Mass adoption of the web was held back by lack of ISPs. It may seem strange
now, but in 1991 there was no way to connect to the Internet unless you were
affiliated with a university or a big R&D company. in 1991, TimBl's WWW wasn't
any more relevant to NeXT than Gopher or Brewster Kahle's WAIS or, for that
matter, CompuServe.

Some of us at NeXTWorld, including John Perry Barlow, Simson Garfinkel, and
Seth Ross saw the potential of the WorldWideWeb, but we never wrote about it
at NeXTWorld because most NeXT users couldn't connect to the Internet. I don't
know when Jobs first saw the WorldWideWeb but he had many opportunities and it
never was important until he got excited about WebOjects at Apple.

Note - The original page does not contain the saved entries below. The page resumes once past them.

/-- **The uniform dissipation bound** (CEHR Prop. 5.14: "there is a constant `C > 0` such that
for every initial condition `ẑ₀` with `Ĥ(ẑ₀) ∈ [1/4, 2]` the solution of (5.10) satisfies
`∫₀^λ ∑ γ_b p̂_b²(σ) dσ ≥ C`", by lower semicontinuity and compactness): on the compact shell
`{h₁ ≤ Ĥ ≤ h₀, |q̂_i| ≤ ρ}` (`h₁ > 0`) the dissipation functional is bounded below by some
`ε > 0`. [cite: CuneoEckmannHairerReyBellet2018, Prop 5.14] -/
theorem exists_le_limitDissipation (hl : 0 ≤ lam) (hβ : 0 < β) (hN : 0 < N) {Λ : ℝ} (hΛ : 0 < Λ)
    {h₀ h₁ ρ : ℝ} (hh₁ : 0 < h₁)
    (hRad : N * ((ρ + (h₀ + 1 / 2) * Λ) ^ 2 + (h₀ + 1 / 2) ^ 2) ≤ R ^ 2) :
    ∃ ε : ℝ, 0 < ε ∧ ∀ x : PhaseSpace N, h₁ ≤ (limitChain lam β).hamiltonian N x →
      (limitChain lam β).hamiltonian N x ≤ h₀ → (∀ i, |x.1 i| ≤ ρ) →
        ε ≤ limitDissipation lam β N hR Λ x := by
  set H := (limitChain lam β).hamiltonian N with hH
  set C : Set (PhaseSpace N) := {x | h₁ ≤ H x ∧ H x ≤ h₀ ∧ ∀ i, |x.1 i| ≤ ρ} with hC
  have hHc : Continuous H := (limitChain_contDiff_hamiltonian lam β N (n := 0)).continuous
  have hclosed : IsClosed C := by
    have h1 : IsClosed {x : PhaseSpace N | h₁ ≤ H x} := isClosed_le continuous_const hHc
    have h2 : IsClosed {x : PhaseSpace N | H x ≤ h₀} := isClosed_le hHc continuous_const
    have h3 : IsClosed {x : PhaseSpace N | ∀ i, |x.1 i| ≤ ρ} := by
      have : {x : PhaseSpace N | ∀ i, |x.1 i| ≤ ρ} = ⋂ i, {x | |x.1 i| ≤ ρ} := by ext; simp
      rw [this]
      exact isClosed_iInter fun i => isClosed_le
        (continuous_abs.comp ((continuous_apply i).comp continuous_fst)) continuous_const
    have hCeq : C = {x : PhaseSpace N | h₁ ≤ H x} ∩ ({x | H x ≤ h₀} ∩ {x | ∀ i, |x.1 i| ≤ ρ}) := by
      ext x; simp [hC]
    rw [hCeq]
    exact h1.inter (h2.inter h3)
  have hbdd : C ⊆ closedBall (0 : PhaseSpace N) (max ρ (h₀ + 1 / 2)) := by
    intro x hx
    rw [mem_closedBall, dist_zero_right, Prod.norm_def, max_le_iff]
    constructor
    · refine (pi_norm_le_iff_of_nonneg (le_max_of_le_right ?_)).2 fun i => ?_
      · have := limitChain_abs_momentum_le hl hβ.le N x ⟨0, hN⟩
        linarith [abs_nonneg (x.2 ⟨0, hN⟩), hx.2.1]
      · rw [Real.norm_eq_abs]; exact (hx.2.2 i).trans (le_max_left _ _)
    · refine (pi_norm_le_iff_of_nonneg (le_max_of_le_right ?_)).2 fun i => ?_
      · have := limitChain_abs_momentum_le hl hβ.le N x ⟨0, hN⟩
        linarith [abs_nonneg (x.2 ⟨0, hN⟩), hx.2.1]
      · rw [Real.norm_eq_abs]
        exact ((limitChain_abs_momentum_le hl hβ.le N x i).trans (by linarith [hx.2.1])).trans
          (le_max_right _ _)
  have hcpt : IsCompact C := (isCompact_closedBall _ _).of_isClosed_subset hclosed hbdd
  by_cases hne : C.Nonempty
  · obtain ⟨x₀, hx₀, hmin⟩ := hcpt.exists_isMinOn hne (continuous_limitDissipation lam β N hR Λ).continuousOn
    refine ⟨limitDissipation lam β N hR Λ x₀,
      limitDissipation_pos N hR hl hβ hN hΛ hRad hx₀.2.1 hx₀.2.2 (hh₁.trans_le hx₀.1), ?_⟩
    intro x h1 h2 h3
    exact (isMinOn_iff.1 hmin) x ⟨h1, h2, h3⟩
  · refine ⟨1, one_pos, fun x h1 h2 h3 => ?_⟩
    exact (hne ⟨x, h1, h2, h3⟩).elim

end Dissipation

end Literature.MathematicalPhysics.KineticTheory.HeatConduction
import Summits.NavierStokesRegularity.NavierStokesRegularity.Theses.AxisymmetricExtremality
import Summits.NavierStokesRegularity.NavierStokesRegularity.Theorems.CertifiedBlowupCertifiedBlowupAxisymBlowupKatoLifespan
import Summits.NavierStokesRegularity.NavierStokesRegularity.Theorems.AxisymmetricExtremalityClayDatumCritical

/-!
# Strategist census s20-g11 — kernel companion (crux `AxisymmetricKatoGlobal`, item
# stmt-NavierStokesRegularity-15453, route AxisymmetricExtremality)

Nothing here is a line (no `stub_*`, no sorry). It certifies the typed claims of
`STRATEGY-CENSUS-s20.md` (gen 11, family `-s`, independent):

* § Summit-down: `NoAxisymMinimalDatum` (W) is what `closes` actually consumes —
  `w_of_crux : AxisymmetricKatoGlobal → W` and `closes_of_w : MinimalDatumPFold → PFoldToAxisymmetric → W →
  NavierStokesRegularity` (same proof term as the route's `closes`).
* § Decomposition D-e: `AxisymClayKatoGlobal` (AXS = ns.S25 in Kato form) and `ClassTransfer`
  (AXS → crux); assembly `crux_of_split` (modus ponens = trivial seam); `axs_of_summit : S → AXS`
  (AXS is on-path) and `axs_iff_leaf : AXS ↔ AxisymmetricSwirlRegularity` (the hard piece IS the
  registered conjecture leaf ns.S25, open since 1968).
* § Strengthen: `AprioriCriticalBound` (S⁺: a scale-invariant a-priori bound for axisymmetric Kato
  solutions) — typed only; no implication claimed in-kernel.
-/

set_option linter.dupNamespace false

namespace Summit.NavierStokesRegularity.NavierStokesRegularity.Cruxes.AxisymmetricKatoGlobal.StrategistS20g11

open Summit.NavierStokesRegularity.NavierStokesRegularity.Theses.AxisymmetricExtremality
open Literature.Analysis.FluidPDE Literature.Analysis.FunctionSpaces
open Summit.NavierStokesRegularity.NavierStokesRegularity.Theorems.CertifiedBlowupAxisymBlowup.CompactAmplification
open scoped ENNReal ContDiff

/-- The route's axisymmetry clause, verbatim (`= IsAxisymmetric u₀` unfolded). -/
def AxEqv (u₀ : EuclideanSpace ℝ (Fin 3) → EuclideanSpace ℝ (Fin 3)) : Prop :=
  ∀ (θ : ℝ) (x : EuclideanSpace ℝ (Fin 3)),
    u₀ (WithLp.toLp 2 ![Real.cos θ * x 0 - Real.sin θ * x 1, Real.sin θ * x 0 + Real.cos θ * x 1, x 2]) =
      WithLp.toLp 2 ![Real.cos θ * u₀ x 0 - Real.sin θ * u₀ x 1, Real.sin θ * u₀ x 0 + Real.cos θ * u₀ x 1, u₀ x 2]

theorem axEqv_iff_isAxisymmetric (u₀ : EuclideanSpace ℝ (Fin 3) → EuclideanSpace ℝ (Fin 3)) :
    AxEqv u₀ ↔ IsAxisymmetric u₀ := Iff.rfl

/-! ## Summit-down: the threshold instance W -/

/-- **W** — no axisymmetric Ḣ^{1/2}-minimal blow-up datum (for any ν > 0). This is the only
instance of the crux that the route's deciding theorem `closes` consumes. -/
def NoAxisymMinimalDatum : Prop :=
  ∀ ν : ℝ, 0 < ν → ∀ (u₀ : EuclideanSpace ℝ (Fin 3) → EuclideanSpace ℝ (Fin 3))
    (g : HomSobolev (EuclideanSpace ℝ (Fin 3)) (EuclideanSpace ℂ (Fin 3)) (1 / 2 : ℝ)),
    IsMinimalBlowupDatum ν u₀ g → AxEqv u₀ → False

/-- crux ⇒ W (one line: a minimal blow-up datum is L³, represented, weakly div-free and NOT
globally Kato-solvable). -/
theorem w_of_crux (h : AxisymmetricKatoGlobal) : NoAxisymMinimalDatum := by
  intro ν hν u₀ g hmin hax
  obtain ⟨hL3, hrep, hdiv, -, hnot⟩ := hmin
  exact hnot (h ν hν u₀ g hL3 hrep hdiv hax)

/-- The route closes from W in place of the crux — literally the proof term of `closes`. -/
theorem closes_of_w (h₂ : MinimalDatumPFold) (h₄ : PFoldToAxisymmetric) (hW : NoAxisymMinimalDatum) :
    _root_.NavierStokesRegularity := by
  show Literature.NS.NavierStokesExistenceSmoothR3
  intro ν hν u₀ hsm hdiv hdec
  by_contra hno
  obtain ⟨u₁, g, hmin, hax⟩ := h₄ ν hν (h₂ ν hν ⟨u₀, hsm, hdiv, hdec, hno⟩)
  exact hW ν hν u₁ g hmin hax

/-! ## Decomposition D-e: Clay-class core ∧ class transfer -/

/-- **AXS** — ns.S25 in Kato form: every smooth, divergence-free, rapidly decaying, axisymmetric
datum has a global Kato (C_t L³) solution, for every ν > 0. -/
def AxisymClayKatoGlobal : Prop :=
  ∀ ν : ℝ, 0 < ν → ∀ u₀ : EuclideanSpace ℝ (Fin 3) → EuclideanSpace ℝ (Fin 3),
    ContDiff ℝ (⊤ : ℕ∞) u₀ → NSWave0.IsDivFree u₀ → HasRapidSpatialDecay u₀ → AxEqv u₀ →
      HasGlobalKatoSolution ν u₀

/-- **Class transfer** — the critical-class dressing of the crux as a separate piece: regularity for
Clay-class axisymmetric data upgrades to global Kato solvability of every axisymmetric
L³ ∩ Ḣ^{1/2} weakly divergence-free datum (incl. unbounded initial swirl Γ₀ = r u_θ and
non-L² tails). Not soft: the set of globally Kato-solvable data is OPEN, so approximation by
Schwartz data needs bounds uniform in the approximation. -/
def ClassTransfer : Prop := AxisymClayKatoGlobal → AxisymmetricKatoGlobal

/-- Assembly of D-e (trivial seam: modus ponens). -/
theorem crux_of_split (h₁ : AxisymClayKatoGlobal) (h₂ : ClassTransfer) : AxisymmetricKatoGlobal := h₂ h₁

/-- AXS is ON-PATH: the summit implies it (Clay solution ⇒ T_max^{Kato} = ⊤ ⇒ global Kato solution,
tree theorems `navierStokesRegularity_iff_forall_katoMaximalTime_eq_top`,
`hasGlobalKatoSolution_of_katoMaximalTime_eq_top`, `kato_unique_holds`). -/
theorem axs_of_summit (hS : _root_.NavierStokesRegularity) : AxisymClayKatoGlobal := by
  intro ν hν u₀ hsm hdiv hdec _hax
  have hdiv' : VectorCalculus.IsDivFree u₀ := fun x => hdiv x
  exact hasGlobalKatoSolution_of_katoMaximalTime_eq_top kato_unique_holds hν
    ((navierStokesRegularity_iff_forall_katoMaximalTime_eq_top.1 hS) ν hν u₀ hsm hdiv' hdec)

/-- AXS **is** the registered conjecture leaf ns.S25 (`AxisymmetricSwirlRegularity`, Clay-solution
form), via Kato's lifespan (`axisymmetricSwirlRegularity_iff_forall_katoMaximalTime_eq_top`,
`katoMaximalTime_eq_top_iff`). -/
theorem axs_iff_leaf :
    AxisymClayKatoGlobal ↔ Summit.NavierStokesRegularity.NavierStokesRegularity.AxisymmetricSwirlRegularity := by
  have e : Summit.NavierStokesRegularity.NavierStokesRegularity.AxisymmetricSwirlRegularity ↔
      Literature.Analysis.FluidPDE.AxisymmetricSwirlRegularity := Iff.rfl
  rw [e, axisymmetricSwirlRegularity_iff_forall_katoMaximalTime_eq_top]
  constructor
  · intro h ν hν u₀ hsm hdiv hdec hax
    have hdiv' : NSWave0.IsDivFree u₀ := fun x => hdiv x
    exact (katoMaximalTime_eq_top_iff kato_unique_holds hν).2 (h ν hν u₀ hsm hdiv' hdec hax)
  · intro h ν hν u₀ hsm hdiv hdec hax
    have hdiv' : VectorCalculus.IsDivFree u₀ := fun x => hdiv x
    exact (katoMaximalTime_eq_top_iff kato_unique_holds hν).1 (h ν hν u₀ hsm hdiv' hdec hax)

/-- Hence the crux implies ns.S25 outright (the crux is at least the leaf; the converse is the
open `ClassTransfer`). -/
theorem leaf_of_crux (h : AxisymmetricKatoGlobal) :
    Summit.NavierStokesRegularity.NavierStokesRegularity.AxisymmetricSwirlRegularity := by
  refine axs_iff_leaf.1 ?_
  intro ν hν u₀ hsm hdiv hdec hax
  obtain ⟨hL3, hwdiv, g, hrep⟩ :=
    Summit.NavierStokesRegularity.NavierStokesRegularity.Theorems.axisymmetricExtremality_clayDatumCritical_proof
      u₀ hsm hdiv hdec
  exact h ν hν u₀ g hL3 hrep hwdiv hax

/-! ## Strengthen: the a-priori critical bound S⁺ (typed only) -/

/-- **S⁺** — a scale-invariant a-priori bound: every Kato solution from an axisymmetric Clay datum
stays bounded in L³ on its interval of existence by a function of the datum alone. With
Escauriaza–Seregin–Šverák (L^∞_t L³_x ⇒ regular) this gives AXS; obtaining it is Type-I-type
information, i.e. the whole difficulty (census § Strengthen). -/
def AprioriCriticalBound : Prop :=
  ∀ ν : ℝ, 0 < ν → ∀ u₀ : EuclideanSpace ℝ (Fin 3) → EuclideanSpace ℝ (Fin 3),
    ContDiff ℝ (⊤ : ℕ∞) u₀ → NSWave0.IsDivFree u₀ → HasRapidSpatialDecay u₀ → AxEqv u₀ →
      ∃ K : ℝ≥0∞, K < ⊤ ∧ ∀ (T : ℝ) (u : ℝ → EuclideanSpace ℝ (Fin 3) → EuclideanSpace ℝ (Fin 3)),
        0 < T → IsKatoSolutionOn T ν u₀ u → ∀ t ∈ Set.Ico 0 T, MeasureTheory.eLpNorm (u t) 3 MeasureTheory.volume ≤ K

end Summit.NavierStokesRegularity.NavierStokesRegularity.Cruxes.AxisymmetricKatoGlobal.StrategistS20g11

By that
time, Marc Andreessen had released Mosaic, the first web browser for Windows,
and ISPs were sprouting up to enable consumer connections to the Internet.

NeXT computers would have needed to provide a modem, and PPP for TCP/IP over
dialup, and NeXT-provided connection points (through a 3rd party partner?) to
make the web useful to NeXT users outside of academia and government.

[1]
[http://www.fortuityconsulting.com/danielkehoe/earlyweb.html](http://www.fortuityconsulting.com/danielkehoe/earlyweb.html)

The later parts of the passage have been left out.